# Patricks Bulk Journal



## patricio223 (Apr 12, 2005)

I am starting a routine and bulking up after not training for 3 or 4 months. Here are my stats at the moment(yes im skinny).
Age:18
Height: 6'3
Weight: 161
BF: 7 or 8%(will measure with caliper tonight)

Target weight is 175 with 10% BF.

My routine uses reverse training, so i will be doing 10 sets of 3 for each exercise. As heavy as possible without sacrificing reps or form.

Routine
Monday: Squats, Romanian DB Deadlift, weighted situps

Tuesday: Bench Press, Bentover Row, Weighted Dips

Wed: Rest

Thursday: Deadlifts, Cross-Grip Front Squat, Hanging Knee-ups

Friday: Standing Shoulder Press, Weighted Pull Ups, Barbell Curls

Sat & Sun: Rest

Im not following a strict diet. Going to eat as much clean food as possible. Will be taking atleast 1 muscle milk shake a day, 1 tablespoon of flax ooil before bed, 5g creatine, and a nitro sup. If i dont make any good gains the first month or if i gain too much fat, i will probably get on a plan.


----------



## patricio223 (Apr 13, 2005)

did day 1 yesterday and i am really sore in my hamstrings, upper back, and lower back. Finished day 2 this morning and i am feeling pretty good. Im going to get some pics up tonight hopefully so i can do a before and after kind of deal. Getting my no2 in the mail today


----------



## primus_122 (Apr 13, 2005)

No2 is suposed to be over hyped, ive never tried it but because ive never heard anything good about it.  How many reps and sets are you doing? Good luck


----------



## patricio223 (Apr 13, 2005)

i am doing reverse training so i am doing 10x3reps first week 10x4 week 2 and 10x5 week 3. then recalculating strength and starting over. May not be your typical routine, but i wanted to give it a try.


----------



## patricio223 (Apr 14, 2005)

My upper chest is killing me from day 2 right now. I started no2 last night, woke up this morning with a raging hard on  

Finished the 3rd workout today. Deadlift went smooth, front squats were bad because i didnt have the right equipment for it(looking for a replacement), and i had to do knee ups on a dip machine because im too tall


----------



## patricio223 (Apr 17, 2005)

Have had two days off over the weekend, and im feeling good about this bulk. 

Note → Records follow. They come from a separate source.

/-- ★★ **GUARD TRANSFER FROM A GLOBALLY GUARDED PROXY.**  Let `Y ⊂ T_η` be saturated below `k`, `U_p` an `SU(N)` configuration guarded below `k` at EVERY coarse bond
(`SmallBelow k U_p`) and `U` a configuration agreeing with `U_p` on `bondsIn 0 Y`.  Then `U` ITSELF is (0.4)-guarded ON `Y` below `k` — `Small (Ū^j U) c` for every `j < k` and
`c ∈ bondsIn (j+1) Y` —, the hypothesis `hg` of `B15AveragingHolomorphicLocal.differentiableAt_iterMh_apply_of_guardOn`; nothing is asked of `U` off `Y`.  (The iterates agree on
`bondsIn j Y`, and the guard reads the window only.)  The lane's ρ5b proxies (`N12TowerProxiesOfClass`: axial gauge on the tower box of a (2.12)-class configuration, flattened off the
box) are such `U_p`. [cite: Balaban1987RG1, (0.4) p.253, (0.21) p.256; Balaban1988Convergent, (2.11)–(2.12) p.256] -/
theorem guardOn_of_smallBelow_of_eqOn_bondsIn {Y : Set (Site P 0)} (k : ℕ) (hk : k ≤ P.m + P.K)
    (hY : ∀ j, j < k → ∀ s : Site P j, toFine j s ∈ Y ↔ toFine (j + 1) (blockOf s) ∈ Y)
    {U Up : GaugeField P 0 (SU N)} (hUp : SmallBelow (fun j => blockAvg (P := P) (j := j) expMeanLogSU) k Up)
    (heq : ∀ b : PBond P 0, b ∈ bondsIn 0 Y → Up b = U b) :
    ∀ j, j < k → ∀ c : PBond P (j + 1), c ∈ bondsIn (j + 1) Y →
      Small expMeanLogSU (Averaging.iter (fun j => blockAvg (P := P) (j := j) expMeanLogSU) j U) c := by
  intro j hj c hc
  have hjK : j + 1 ≤ P.m + P.K := by omega
  have hiter : ∀ b : PBond P j, b ∈ bondsIn j Y →
      Averaging.iter (fun j => blockAvg (P := P) (j := j) expMeanLogSU) j Up b = Averaging.iter (fun j => blockAvg (P := P) (j := j) expMeanLogSU) j U b :=
    iter_blockAvg_apply_congr_of_eqOn_bondsIn expMeanLogSU j (by omega) (fun j' hj' => hY j' (hj'.trans hj)) heq
  exact (small_iff_of_eqOn_bondsIn expMeanLogSU hjK (hY j hj) hiter hc).1 (hUp j hj c)

/-- ★★ **GUARD TRANSFER AT THE TOWER OF A POSITIVE-LEVEL BOND, IN ρ5b's CURRENCY**: a proxy `U_p` with `SmallBelow (j+1) U_p` agreeing with `U` on `feeds (j+1) c` makes `U`
guarded on the tower region `blockIter (j+1) ⁻¹' {c₋, c₊}` below `j+1` (§1: the region is saturated and its fine bonds feed `c`). [cite: Balaban1987RG1, (0.4) p.253; Balaban1988Convergent, (2.11)–(2.12) p.256] -/
theorem guardOn_towerRegion_of_feedsProxy {j : ℕ} (hj : j + 1 ≤ P.m + P.K) (c : PBond P (j + 1)) {U Up : GaugeField P 0 (SU N)}
    (hUp : SmallBelow (fun j => blockAvg (P := P) (j := j) expMeanLogSU) (j + 1) Up) (heq : ∀ b ∈ feeds (j + 1) c, Up b = U b) :
    ∀ j', j' < j + 1 → ∀ c' : PBond P (j' + 1), c' ∈ bondsIn (j' + 1) (blockIter (j + 1) ⁻¹' ({c.src, c.tgt} : Set (Site P (j + 1)))) →
      Small expMeanLogSU (Averaging.iter (fun j => blockAvg (P := P) (j := j) expMeanLogSU) j' U) c' :=
  guardOn_of_smallBelow_of_eqOn_bondsIn (j + 1) hj (preimage_blockIter_saturated hj _) hUp
    fun b hb => heq b (bondsIn_zero_towerRegion_subset_feeds c hb)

http://img164.echo.cx/my.php?image=13sf.jpg

http://img164.echo.cx/my.php?image=27yx.jpg


----------



## patricio223 (Apr 18, 2005)

Finished workout D this morning. I had to change the shoulder press to use cables instead of the bar because it was flaring up the tendonitis in my forearms. Also had to change the bar to dumbells on the curls for the same reason. Overall a good workout I think


----------



## Pylon (Apr 18, 2005)

How did you put your lifts together?  Are you working from a plan your put together or found?  Just curious, as it seems to moves things around, which is something I expect more from someone looking to loose size, not bulk up.  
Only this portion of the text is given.